/-- A tableau without row inversions is reached from every standard tableau `𝔱` by undoing
`rowInv 𝔱` admissible steps; read forwards: **every standard tableau is the end of a descending
admissible chain** `𝔱_0, s_{r_0}𝔱_0, …` of length `rowInv 𝔱 = ℓ(w_𝔱)` starting at a tableau
with no row inversions (the row-reading tableau `𝔱^λ`), each step moving `r_k + 1` from strictly
below-left of `r_k` (BKW §3.3; Dipper–James). Combined with `tableauDegree_chain_sub` this is
BKW Cor. 3.15: `deg 𝔱 - deg 𝔱^λ = deg (e(𝐢^λ) ψ_{r_0} ⋯ ψ_{r_{m-1}})`. [cite: BrundanKleshchevWang2011, §3.3 and Cor. 3.15] -/
theorem exists_admissible_chain (T : StdFilling n Y) :
    ∃ (m : ℕ) (Ts : ℕ → StdFilling n Y) (rs rs' : Fin m → Fin n),
      Ts m = T ∧ rowInv (Ts 0).1 = 0 ∧ m = rowInv T.1 ∧
      ∀ k : Fin m, ((rs' k : ℕ) = rs k + 1) ∧ (Ts (k + 1)).1 = (Ts k).1 ∘ Equiv.swap (rs k) (rs' k) ∧
        ((Ts k).1 (rs k)).1 < ((Ts k).1 (rs' k)).1 ∧ ((Ts k).1 (rs' k)).2 < ((Ts k).1 (rs k)).2 := by
  induction hN : rowInv T.1 using Nat.strong_induction_on generalizing T with
  | _ N ih =>
    rcases Nat.eq_zero_or_pos N with rfl | hpos
    · exact ⟨0, fun _ => T, Fin.elim0, Fin.elim0, rfl, hN, rfl, fun k => k.elim0⟩
    · -- undo an adjacent row inversion and recurse
      obtain ⟨r, r', h, hrow⟩ := exists_adjacent_rowInv T.1 (by omega)
      have hcol := col_lt_of_row_lt T h hrow
      have hinc : ¬ (T.1 r ≤ T.1 r') := fun hle => absurd (Prod.mk_le_mk.1 hle).1 (not_le.2 hrow)
      set U := stdFillingSwap T h hinc with hUdef
      have hU1 : U.1 = T.1 ∘ Equiv.swap r r' := rfl
      have hU : rowInv U.1 + 1 = N := by rw [← hN, hU1]; exact rowInv_comp_swap T.1 h hrow
      obtain ⟨m, Ts, rs, rs', hTm, h0, hm, hstep⟩ := ih (rowInv U.1) (by omega) U rfl
      refine ⟨m + 1, fun k => if k ≤ m then Ts k else T, Fin.snoc rs r, Fin.snoc rs' r', ?_, ?_, ?_, ?_⟩
      · simp
      · simp [h0]
      · omega
      · intro k
        refine Fin.lastCases ?_ (fun k => ?_) k
        · simp only [Fin.snoc_last, Fin.val_last, le_refl, if_true, add_le_iff_nonpos_right, nonpos_iff_eq_zero,
            one_ne_zero, if_false, hTm, hU1, Function.comp_apply, Equiv.swap_apply_left, Equiv.swap_apply_right]
          refine ⟨h, ?_, hrow, hcol⟩
          funext x
          simp only [Function.comp_apply, Equiv.swap_apply_self]
        · have hk : (k : ℕ) < m := k.2
          simp only [Fin.snoc_castSucc, Fin.val_castSucc, if_pos hk.le, if_pos (Nat.succ_le_of_lt hk)]
          exact hstep k

/-! ### The chain starts at the row-reading tableau `𝔱^λ` -/

/-- No row inversions means the row of the entry is monotone in the entry. [folklore] -/
theorem row_monotone_of_rowInv_eq_zero (f : Fin n → ℕ × ℕ) (h0 : rowInv f = 0) {a b : Fin n}
    (hab : a ≤ b) : (f a).1 ≤ (f b).1 := by
  rcases hab.lt_or_eq with hlt | rfl
  · rw [rowInv, Finset.card_eq_zero, Finset.filter_eq_empty_iff] at h0
    have := h0 (x := (a, b)) (Finset.mem_univ _)
    simp only [hlt, true_and, not_lt] at this
    exact this
  · exact le_rfl

/-- A down-closed set of entries is an initial segment: membership is `p < #S`. [folklore] -/
theorem mem_iff_lt_card_of_downClosed (S : Finset (Fin n)) (hS : ∀ ⦃q⦄, q ∈ S → ∀ ⦃q'⦄, q' ≤ q → q' ∈ S)
    (p : Fin n) : p ∈ S ↔ (p : ℕ) < S.card := by
  constructor
  · intro hp
    have hsub : Finset.Iic p ⊆ S := fun q hq => hS hp (Finset.mem_Iic.1 hq)
    have := Finset.card_le_card hsub
    rw [Fin.card_Iic] at this
    omega
  · intro hp
    by_contra hnot
    have hsub : S ⊆ Finset.Iio p := fun q hq => by
      rw [Finset.mem_Iio]
      by_contra hle
      exact hnot (hS hq (not_lt.1 hle))
    have := Finset.card_le_card hsub
    rw [Fin.card_Iio] at this
    omega

/-- For a standard Young tableau with all cells filled, the number of entries in the rows `≤ i`
is the number of cells in those rows. [folklore] -/
theorem card_filter_row_le (hn : Y.cells.card = n) (T : StdFilling n Y) (i : ℕ) :
    (Finset.univ.filter fun q : Fin n => (T.1 q).1 ≤ i).card = (Y.cells.filter fun x => x.1 ≤ i).card := by
  refine Finset.card_bij (fun q _ => T.1 q) (fun q hq => ?_) (fun q _ q' _ h => T.injective h) (fun x hx => ?_)
  · rw [Finset.mem_filter] at hq ⊢
    exact ⟨(YoungDiagram.mem_cells _).2 (T.mem q), hq.2⟩
  · rw [Finset.mem_filter] at hx
    obtain ⟨q, hq⟩ := T.exists_eq hn ((YoungDiagram.mem_cells _).1 hx.1)
    exact ⟨q, Finset.mem_filter.2 ⟨Finset.mem_univ _, by rw [hq]; exact hx.2⟩, hq⟩

/-- **Two standard Young tableaux of the same shape without row inversions coincide** (both row
functions are monotone with the same numbers of entries per row, hence equal; a standard tableau
is determined by its rows, `StdFilling.ext_of_row_eq`). [folklore] -/
theorem eq_of_rowInv_eq_zero (hn : Y.cells.card = n) {T T' : StdFilling n Y} (h0 : rowInv T.1 = 0)
    (h0' : rowInv T'.1 = 0) : T = T' := by
  refine Literature.NumberTheory.DiophantineGeometry.StdFilling.ext_of_row_eq hn fun p => ?_
  -- `row p ≤ i ↔ p < c_i` for both tableaux
  have key : ∀ (S : StdFilling n Y), rowInv S.1 = 0 → ∀ i : ℕ, ((S.1 p).1 ≤ i ↔
      (p : ℕ) < (Y.cells.filter fun x => x.1 ≤ i).card) := by
    intro S hS i
    rw [← card_filter_row_le hn S i, ← mem_iff_lt_card_of_downClosed _ (fun q hq q' hq' => ?_) p,
      Finset.mem_filter]
    · simp
    · rw [Finset.mem_filter] at hq ⊢
      exact ⟨Finset.mem_univ _, (row_monotone_of_rowInv_eq_zero S.1 hS hq').trans hq.2⟩
  refine le_antisymm ?_ ?_
  · exact (key T h0 _).2 ((key T' h0' _).1 le_rfl)
  · exact (key T' h0' _).2 ((key T h0 _).1 le_rfl)

/-- **The row-reading tableau `𝔱^λ`** of shape `λ ⊢ n` as a standard filling: the entries
`0, …, n - 1` in order along the rows (the tree's `Nat.Partition.rowOf/colOf`,
`exists_isStandardFilling_rowOf_colOf`). [folklore] -/
def rowReading (μ : Nat.Partition n) : StdFilling n μ.youngDiagram :=
  ⟨fun i => (μ.rowOf i, μ.colOf i), by
    obtain ⟨f, hf, hfv⟩ := Literature.NumberTheory.DiophantineGeometry.exists_isStandardFilling_rowOf_colOf μ
    refine ⟨fun i => μ.rowOf_colOf_mem_youngDiagram i, fun i j h => f.injective (Subtype.ext ?_), fun p q hpq hle => ?_⟩
    · rw [hfv, hfv]; exact h
    · refine hf p q hpq ?_
      rw [hfv, hfv]
      exact ⟨(Prod.mk_le_mk.1 hle).1, (Prod.mk_le_mk.1 hle).2⟩⟩

/-- The entries of `𝔱^λ`. [folklore] -/
theorem rowReading_apply (μ : Nat.Partition n) (i : Fin n) : (rowReading μ).1 i = (μ.rowOf i, μ.colOf i) := rfl

/-- `𝔱^λ` has no row inversions (`rowOf` is monotone). [folklore] -/
theorem rowInv_rowReading (μ : Nat.Partition n) : rowInv (rowReading μ).1 = 0 := by
  rw [rowInv, Finset.card_eq_zero, Finset.filter_eq_empty_iff]
  rintro ⟨a, b⟩ - ⟨hab, hrow⟩
  simp only [rowReading_apply] at hab hrow
  have h1 : (μ.sortedParts.take (μ.rowOf b + 1)).sum ≤ (μ.sortedParts.take (μ.rowOf a)).sum :=
    μ.sortedParts.monotone_sum_take (by omega)
  have h2 := μ.sum_take_rowOf_le a
  have h3 := μ.lt_sum_take_rowOf_succ b
  have h4 : (a : ℕ) < b := Fin.lt_def.1 hab
  omega

/-- A standard `λ`-tableau without row inversions is `𝔱^λ`. [folklore] -/
theorem eq_rowReading_of_rowInv_eq_zero {μ : Nat.Partition n} (T : StdFilling n μ.youngDiagram)
    (h0 : rowInv T.1 = 0) : T = rowReading μ :=
  eq_of_rowInv_eq_zero μ.card_cells_youngDiagram h0 (rowInv_rowReading μ)

/-- **Hu–Mathas' form of BKW Cor. 3.15.** Every standard `λ`-tableau `𝔱` is the end of a
descending admissible chain from `𝔱^λ` of length `rowInv 𝔱 = ℓ(d(𝔱))`, and along it
`deg 𝔱 - deg 𝔱^λ = -∑_k a_{res_{𝔱_k}(r_k), res_{𝔱_k}(r_k+1)} = deg (e(𝐢^λ) ψ_{r_0} ⋯ ψ_{r_{m-1}})`
(Hu–Mathas 2010, §4.3: `deg ψ_{d(𝔱)} e(𝐢^λ) = deg 𝔱 - deg 𝔱^λ`).
[cite: HuMathas2010, §4.3] [cite: BrundanKleshchevWang2011, Cor. 3.15] -/
theorem exists_chain_tableauDegree_sub_rowReading (p : ℕ) {μ : Nat.Partition n}
    (T : StdFilling n μ.youngDiagram) :
    ∃ (m : ℕ) (Ts : ℕ → StdFilling n μ.youngDiagram) (rs rs' : Fin m → Fin n),
      Ts 0 = rowReading μ ∧ Ts m = T ∧ m = rowInv T.1 ∧
      (∀ k : Fin m, ((rs' k : ℕ) = rs k + 1) ∧ (Ts (k + 1)).1 = (Ts k).1 ∘ Equiv.swap (rs k) (rs' k) ∧
        ((Ts k).1 (rs k)).1 < ((Ts k).1 (rs' k)).1 ∧ ((Ts k).1 (rs' k)).2 < ((Ts k).1 (rs k)).2) ∧
      tableauDegree p T.1 - tableauDegree p (rowReading μ).1 =
        -∑ k : Fin m, degCartan p (cellResidue p ((Ts k).1 (rs k))) (cellResidue p ((Ts k).1 (rs' k))) := by
  obtain ⟨m, Ts, rs, rs', hTm, h0, hm, hstep⟩ := exists_admissible_chain T
  have hT0 : Ts 0 = rowReading μ := eq_rowReading_of_rowInv_eq_zero _ h0
  refine ⟨m, Ts, rs, rs', hT0, hTm, hm, hstep, ?_⟩
  rw [← hT0, ← hTm]
  exact tableauDegree_chain_sub p μ.card_cells_youngDiagram m Ts rs rs' hstep

end Std


end Literature.RepresentationTheory.FiniteGroups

•••••

▶ **EXERCISE DESCRIPTION**:
Copy the lines of the data above exactly as written, beginning with the line containing "have hinc : ¬" and ending with the line containing "obtain ⟨m, Ts, rs, rs', hTm, h0, hm, hstep⟩ := ih", and leave out all other lines.

▶ **RESPONSE AREA**:
      have hinc : ¬ (T.1 r ≤ T.1 r') := fun hle => absurd (Prod.mk_le_mk.1 hle).1 (not_le.2 hrow)
      set U := stdFillingSwap T h hinc with hUdef
      have hU1 : U.1 = T.1 ∘ Equiv.swap r r' := rfl
      have hU : rowInv U.1 + 1 = N := by rw [← hN, hU1]; exact rowInv_comp_swap T.1 h hrow
      obtain ⟨m, Ts, rs, rs', hTm, h0, hm, hstep⟩ := ih (rowInv U.1) (by omega) U rfl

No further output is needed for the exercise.